# Fokus des Applets erhalten



## mos (16. Mrz 2006)

Hallo
ich habe ein Problem mit dem Fokus des Applets. Das Applet hat enthält eine Klasse die von JPanel erbt und ein MouseListener und ein KeyListener implementiert. Der MouseListener funktioniert wunderbar, auch wenn das Applet kein Fokus hat. Der KeyListener jedoch nicht.
Mittlerweilen hab ich es so implementiert, dass man zuerst einen Button drücken muss, damit das Applet startet. Danach ist alles wunderbar, bis man einmal ausserhalt des Applets klickt. Es verliert den Fokus und erhält ihn auch bei einem Klick ins Applet nicht zurück, obwohl der MouseListener aktiv war. 
Hab schon so ziemlich alles an requestFocus() und grabFocus() ausprobiert. Auch im MouseListener selber, der mit Sicherheit ausgeführt wird, das Applet erhält jedoch einfach den Fokus nicht.

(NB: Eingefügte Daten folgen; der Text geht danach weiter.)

/-- **"the polynomial ring in the union of the two sets of variables"** (PerL v5 l. 330–331): the plane variables
`{z_{aj}, w_j}` are the disjoint union of line `0`'s and line `1`'s copies of the one-line variables `{z_a, w}`. -/
def varEquiv : HarmVar ⊕ HarmVar ≃ PlaneVar where
  toFun := Sum.elim (lineVar 0) (lineVar 1)
  invFun := unlineVar
  left_inv := by
    intro x
    rcases x with (a | ⟨⟩) | (a | ⟨⟩) <;> simp [lineVar, unlineVar]
  right_inv := by
    intro v
    rcases v with ⟨a, j⟩ | j <;> fin_cases j <;> simp [lineVar, unlineVar]

/-- (Ported verbatim from the HodgeCMPerL package; no docstring in the source.) -/
@[simp] theorem varEquiv_inl (u : HarmVar) : varEquiv (Sum.inl u) = lineVar 0 u := rfl

/-- (Ported verbatim from the HodgeCMPerL package; no docstring in the source.) -/
@[simp] theorem varEquiv_inr (u : HarmVar) : varEquiv (Sum.inr u) = lineVar 1 u := rfl

end Variables

/-! ## 2. The tensor decomposition `𝓕(V₃⊗W) = 𝓕(V₃⊗W₁) ⊗ 𝓕(V₃⊗W₂)` is EXACT on the polynomial Fock models -/

section PairEquiv

/-- pv12's line embedding `lineEmb j` (`FockAddenda`) IS the renaming along `lineVar j`. -/
theorem lineEmb_eq_rename (j : Fin 2) : (lineEmb j : HarmModel →ₐ[ℂ] PlaneModel) = rename (lineVar j) := by
  refine MvPolynomial.algHom_ext fun v => ?_
  rcases v with a | ⟨⟩
  · rw [rename_X]; exact lineEmb_hz j a
  · rw [rename_X]; exact lineEmb_hw j

/-- (Ported verbatim from the HodgeCMPerL package; no docstring in the source.) -/
theorem lineEmb_apply (j : Fin 2) (φ : HarmModel) : lineEmb j φ = rename (lineVar j) φ := by
  rw [lineEmb_eq_rename]

/-- (Ported verbatim from the HodgeCMPerL package; no docstring in the source.) -/
@[simp] theorem lineEmb_X (j : Fin 2) (v : HarmVar) : lineEmb j (X v) = X (lineVar j v) := by
  rw [lineEmb_apply, rename_X]

/-- **The algebra isomorphism `ℂ[z_a, w] ⊗_ℂ ℂ[z_a, w] ≃ ℂ[z_{aj}, w_j]`** (PerL v5 Lemma 3.4, proof l. 329–331: "at the
archimedean places the Fock model of `V₃⊗(W₁⊕W₂)` is the polynomial ring in the union of the two sets of variables"):
Mathlib's `MvPolynomial.tensorEquivSum` followed by the renaming `varEquiv`. -/
noncomputable def pairEquiv : HarmModel ⊗[ℂ] HarmModel ≃ₐ[ℂ] PlaneModel :=
  (MvPolynomial.tensorEquivSum ℂ HarmVar HarmVar ℂ).trans (renameEquiv ℂ varEquiv)

/-- (Ported verbatim from the HodgeCMPerL package; no docstring in the source.) -/
theorem pairEquiv_X_tmul_one (v : HarmVar) : pairEquiv (X v ⊗ₜ[ℂ] 1) = X (lineVar 0 v) := by
  simp [pairEquiv]

/-- (Ported verbatim from the HodgeCMPerL package; no docstring in the source.) -/
theorem pairEquiv_one_tmul_X (v : HarmVar) : pairEquiv ((1 : HarmModel) ⊗ₜ[ℂ] X v) = X (lineVar 1 v) := by
  simp [pairEquiv]

/-- On `φ ⊗ 1` the isomorphism is line `0`'s embedding. -/
theorem pairEquiv_comp_includeLeft :
    (pairEquiv : HarmModel ⊗[ℂ] HarmModel ≃ₐ[ℂ] PlaneModel).toAlgHom.comp
        (Algebra.TensorProduct.includeLeft : HarmModel →ₐ[ℂ] HarmModel ⊗[ℂ] HarmModel) = lineEmb 0 := by
  refine MvPolynomial.algHom_ext fun v => ?_
  rw [AlgHom.comp_apply, Algebra.TensorProduct.includeLeft_apply, lineEmb_X]
  exact pairEquiv_X_tmul_one v

/-- On `1 ⊗ ψ` the isomorphism is line `1`'s embedding. -/
theorem pairEquiv_comp_includeRight :
    (pairEquiv : HarmModel ⊗[ℂ] HarmModel ≃ₐ[ℂ] PlaneModel).toAlgHom.comp
        (Algebra.TensorProduct.includeRight : HarmModel →ₐ[ℂ] HarmModel ⊗[ℂ] HarmModel) = lineEmb 1 := by
  refine MvPolynomial.algHom_ext fun v => ?_
  rw [AlgHom.comp_apply, Algebra.TensorProduct.includeRight_apply, lineEmb_X]
  exact pairEquiv_one_tmul_X v

/-- On pure tensors: `pairEquiv (φ ⊗ ψ) = φ(z_{·0}, w_0) · ψ(z_{·1}, w_1)`. -/
theorem pairEquiv_tmul (φ ψ : HarmModel) : pairEquiv (φ ⊗ₜ[ℂ] ψ) = lineEmb 0 φ * lineEmb 1 ψ := by
  have h1 : pairEquiv (φ ⊗ₜ[ℂ] (1 : HarmModel)) = lineEmb 0 φ := by
    rw [← pairEquiv_comp_includeLeft]; rfl
  have h2 : pairEquiv ((1 : HarmModel) ⊗ₜ[ℂ] ψ) = lineEmb 1 ψ := by
    rw [← pairEquiv_comp_includeRight]; rfl
  rw [← h1, ← h2, ← map_mul, Algebra.TensorProduct.tmul_mul_tmul, mul_one, one_mul]

/-- **`pairEquiv` IS pv12's multiplication map `pairMap`** (`FockAddenda`): the tensor decomposition used by
`isKappaVector_iff_wedge` is an isomorphism, not merely a map. -/
theorem pairEquiv_apply (x : HarmModel ⊗[ℂ] HarmModel) : pairEquiv x = pairMap x := by
  induction x using TensorProduct.induction_on with
  | zero => rw [map_zero, map_zero]
  | tmul φ ψ => rw [pairEquiv_tmul, pairMap_tmul]
  | add x y hx hy => rw [map_add, map_add, hx, hy]

/-- (Ported verbatim from the HodgeCMPerL package; no docstring in the source.) -/
theorem coe_pairEquiv_eq : ((pairEquiv : HarmModel ⊗[ℂ] HarmModel ≃ₐ[ℂ] PlaneModel) : _ →ₐ[ℂ] PlaneModel) = pairMap :=
  AlgHom.ext pairEquiv_apply

/-- **Exactness of the tensor decomposition at `ι₁`** (PerL v5 Lemma 3.4, first assertion, archimedean clause):
`𝓕(V₃⊗W₁) ⊗ 𝓕(V₃⊗W₂) → 𝓕(V₃⊗W)`, `φ ⊗ ψ ↦ φψ`, is a bijection. -/
theorem pairMap_bijective : Function.Bijective (pairMap : HarmModel ⊗[ℂ] HarmModel →ₐ[ℂ] PlaneModel) := by
  have h : ⇑(pairMap : HarmModel ⊗[ℂ] HarmModel →ₐ[ℂ] PlaneModel) = ⇑pairEquiv :=
    funext fun x => (pairEquiv_apply x).symm
  rw [h]
  exact pairEquiv.bijective

/-- The linear isomorphism underlying `pairEquiv` (used to transport operators). -/
noncomputable def pairLinearEquiv : HarmModel ⊗[ℂ] HarmModel ≃ₗ[ℂ] PlaneModel := pairEquiv.toLinearEquiv

/-- (Ported verbatim from the HodgeCMPerL package; no docstring in the source.) -/
@[simp] theorem pairLinearEquiv_apply (x : HarmModel ⊗[ℂ] HarmModel) : pairLinearEquiv x = pairMap x :=
  pairEquiv_apply x

/-- (Ported verbatim from the HodgeCMPerL package; no docstring in the source.) -/
theorem pairLinearEquiv_symm_pairMap (x : HarmModel ⊗[ℂ] HarmModel) : pairLinearEquiv.symm (pairMap x) = x := by
  rw [← pairLinearEquiv_apply, LinearEquiv.symm_apply_apply]

/-- (Ported verbatim from the HodgeCMPerL package; no docstring in the source.) -/
theorem pairMap_pairLinearEquiv_symm (f : PlaneModel) : pairMap (pairLinearEquiv.symm f) = f := by
  rw [← pairLinearEquiv_apply, LinearEquiv.apply_symm_apply]

end PairEquiv

/-! ## 3. The oscillator operators of one line, written in renamed variables; the Leibniz/seesaw lemma -/

section Shapes

variable {σ : Type*}

/-- The first-order operator `X_u ∂_v`. -/
noncomputable def xD (u v : σ) : Module.End ℂ (MvPolynomial σ ℂ) where
  toFun f := X u * pderiv v f
  map_add' f g := by simp only [map_add, mul_add]
  map_smul' c f := by simp only [Derivation.map_smul, mul_smul_comm, RingHom.id_apply]

/-- (Ported verbatim from the HodgeCMPerL package; no docstring in the source.) -/
@[simp] theorem xD_apply (u v : σ) (f : MvPolynomial σ ℂ) : xD u v f = X u * pderiv v f := rfl

/-- The multiplication operator `X_u X_v`. -/
noncomputable def mulXX (u v : σ) : Module.End ℂ (MvPolynomial σ ℂ) := LinearMap.mulLeft ℂ (X u * X v)

/-- (Ported verbatim from the HodgeCMPerL package; no docstring in the source.) -/
@[simp] theorem mulXX_apply (u v : σ) (f : MvPolynomial σ ℂ) : mulXX u v f = X u * X v * f := rfl

/-- The second-order operator `∂_u ∂_v`. -/
noncomputable def dd (u v : σ) : Module.End ℂ (MvPolynomial σ ℂ) where
  toFun f := pderiv u (pderiv v f)
  map_add' f g := by simp only [map_add]
  map_smul' c f := by simp only [Derivation.map_smul, RingHom.id_apply]

/-- (Ported verbatim from the HodgeCMPerL package; no docstring in the source.) -/
@[simp] theorem dd_apply (u v : σ) (f : MvPolynomial σ ℂ) : dd u v f = pderiv u (pderiv v f) := rfl

/-- **The oscillator operator of the matrix unit `E_{ik}` of `𝔤𝔩₃ = 𝔲(2,1)_ℂ` in variables renamed by `ℓ`** — the
common shape of pv05-g3's `osc` (`ℓ = id`) and of its two copies inside the plane model (`ℓ = lineVar j`):
`E_{ab} ↦ X_{ℓ z_a} ∂_{ℓ z_b} + δ_{ab}`, `E_{33} ↦ −X_{ℓ w} ∂_{ℓ w}`, `E_{a3} ↦ X_{ℓ z_a} X_{ℓ w}`, `E_{3a} ↦ −∂_{ℓ z_a} ∂_{ℓ w}`. -/
noncomputable def oscAt (ℓ : HarmVar → σ) : HarmVar → HarmVar → Module.End ℂ (MvPolynomial σ ℂ)
  | Sum.inl a, Sum.inl b => xD (ℓ (Sum.inl a)) (ℓ (Sum.inl b)) + (if a = b then 1 else 0)
  | Sum.inr _, Sum.inr _ => -xD (ℓ (Sum.inr ())) (ℓ (Sum.inr ()))
  | Sum.inl a, Sum.inr _ => mulXX (ℓ (Sum.inl a)) (ℓ (Sum.inr ()))
  | Sum.inr _, Sum.inl a => -dd (ℓ (Sum.inl a)) (ℓ (Sum.inr ()))

/-- pv05-g3's `osc` IS the shape at `ℓ = id`. -/
theorem osc_eq_oscAt (i k : HarmVar) : osc i k = oscAt id i k := by
  apply LinearMap.ext
  intro f
  rcases i with a | ⟨⟩ <;> rcases k with b | ⟨⟩
  · simp only [osc, oscAt, LinearMap.add_apply, hE_apply, xD_apply, id]
  · simp only [osc, oscAt, hP_apply, mulXX_apply, id, hz, hw]
  · simp only [osc, oscAt, LinearMap.neg_apply, hQ_apply, dd_apply, id]
  · simp only [osc, oscAt, LinearMap.neg_apply, hH_apply, xD_apply, id]

/-- **Leibniz / locality lemma.**  For an injective renaming `ℓ` and a cofactor `R` constant in the `ℓ`-variables,
the renamed oscillator operator acts on `rename ℓ φ · R` through the first factor only:
`oscAt ℓ E_{ik} (φ^ℓ · R) = (osc E_{ik} φ)^ℓ · R`. -/
theorem oscAt_rename_mul {ℓ : HarmVar → σ} (hℓ : Function.Injective ℓ) (i k : HarmVar) (φ : HarmModel)
    (R : MvPolynomial σ ℂ) (hR : ∀ v : HarmVar, pderiv (ℓ v) R = 0) :
    oscAt ℓ i k (rename ℓ φ * R) = rename ℓ (osc i k φ) * R := by
  rcases i with a | ⟨⟩ <;> rcases k with b | ⟨⟩
  · simp only [oscAt, osc, LinearMap.add_apply, xD_apply, hE_apply, pderiv_mul, pderiv_rename hℓ, hR, mul_zero,
      add_zero, map_add, map_mul, rename_X]
    split_ifs
    · simp only [Module.End.one_apply]; ring
    · simp only [LinearMap.zero_apply, add_zero, map_zero]; ring
  · simp only [oscAt, osc, mulXX_apply, hP_apply, hz, hw, map_mul, rename_X]
    ring
  · simp only [oscAt, osc, LinearMap.neg_apply, dd_apply, hQ_apply, pderiv_mul, pderiv_rename hℓ, hR, mul_zero,
      add_zero, map_neg, neg_mul]
  · simp only [oscAt, osc, LinearMap.neg_apply, xD_apply, hH_apply, pderiv_mul, pderiv_rename hℓ, hR, mul_zero,
      add_zero, map_neg, map_mul, rename_X, neg_mul, mul_assoc]

end Shapes

/-! ## 4. The two commuting `𝔤𝔩₃`-actions inside the plane model and their diagonal -/

section Plane

/-- Line `j`'s variables do not occur in the other line's polynomials. -/
theorem pderiv_lineVar_lineEmb_of_ne {j j' : Fin 2} (h : j ≠ j') (v : HarmVar) (ψ : HarmModel) :
    pderiv (lineVar j v) (lineEmb j' ψ) = 0 := by
  classical
  apply pderiv_eq_zero_of_notMem_vars
  rw [lineEmb_apply]
  intro hv
  obtain ⟨u, -, hu⟩ := Finset.mem_image.mp (vars_rename _ _ hv)
  exact lineVar_ne j' j (Ne.symm h) u v hu

/-- Chain rule along the line embedding. -/
theorem pderiv_lineVar_lineEmb (j : Fin 2) (v : HarmVar) (φ : HarmModel) :
    pderiv (lineVar j v) (lineEmb j φ) = lineEmb j (pderiv v φ) := by
  rw [lineEmb_apply, lineEmb_apply, pderiv_rename (lineVar_injective j)]

/-- **`ω_{W_j}(E_{ik})` realised inside the plane model**: line `j`'s copy of the oscillator operator, a differential
operator in the variables `z_{·j}, w_j` only. -/
noncomputable def lineOsc (j : Fin 2) : HarmVar → HarmVar → Module.End ℂ PlaneModel := oscAt (lineVar j)

/-- Line `0`'s operators act on `φ(z_{·0},w_0) ψ(z_{·1},w_1)` through `φ`: `(ω_{W₁}(X) ⊗ 1)(φ ⊗ ψ)`. -/
theorem lineOsc_zero_mul (i k : HarmVar) (φ ψ : HarmModel) :
    lineOsc 0 i k (lineEmb 0 φ * lineEmb 1 ψ) = lineEmb 0 (osc i k φ) * lineEmb 1 ψ := by
  rw [lineOsc, lineEmb_apply 0 φ, lineEmb_apply 0 (osc i k φ)]
  exact oscAt_rename_mul (lineVar_injective 0) i k φ _
    fun v => pderiv_lineVar_lineEmb_of_ne (show (0 : Fin 2) ≠ 1 by decide) v ψ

Erst wenn wieder ein Button oder eine ComboBox verändert wird erhält das Applet den Fokus zurück.

Kennt das jemand?


----------



## Beni (16. Mrz 2006)

Dein Applet ist wohl schlicht und einfach nicht fokusierbar. Ruf mal "setFocusable( true )" auf, um einer bestimmten Komponente das Fokusieren überhaupt zu erlauben.


----------



## mos (16. Mrz 2006)

Hab ich gemacht. 
Irgendwie scheint das Panel das den MouseListener enthält zu verhindern das Applet fokusiert wird. klickt man irgendwo anders hin als auf das Panel wird das Applet fokusiert.
Würde es vielleicht helfen wenn ich dem Applet den MouseListener implementiere und der das an das Panel weiterleitet (wäre einfach etwas unschön...)


----------



## Gast (16. Mrz 2006)

Hab es jetzt so gemacht das das Applet den MouseListener enthält und das Panel nur noch den KeyListener. 
Und siehe da es funktioniert...


----------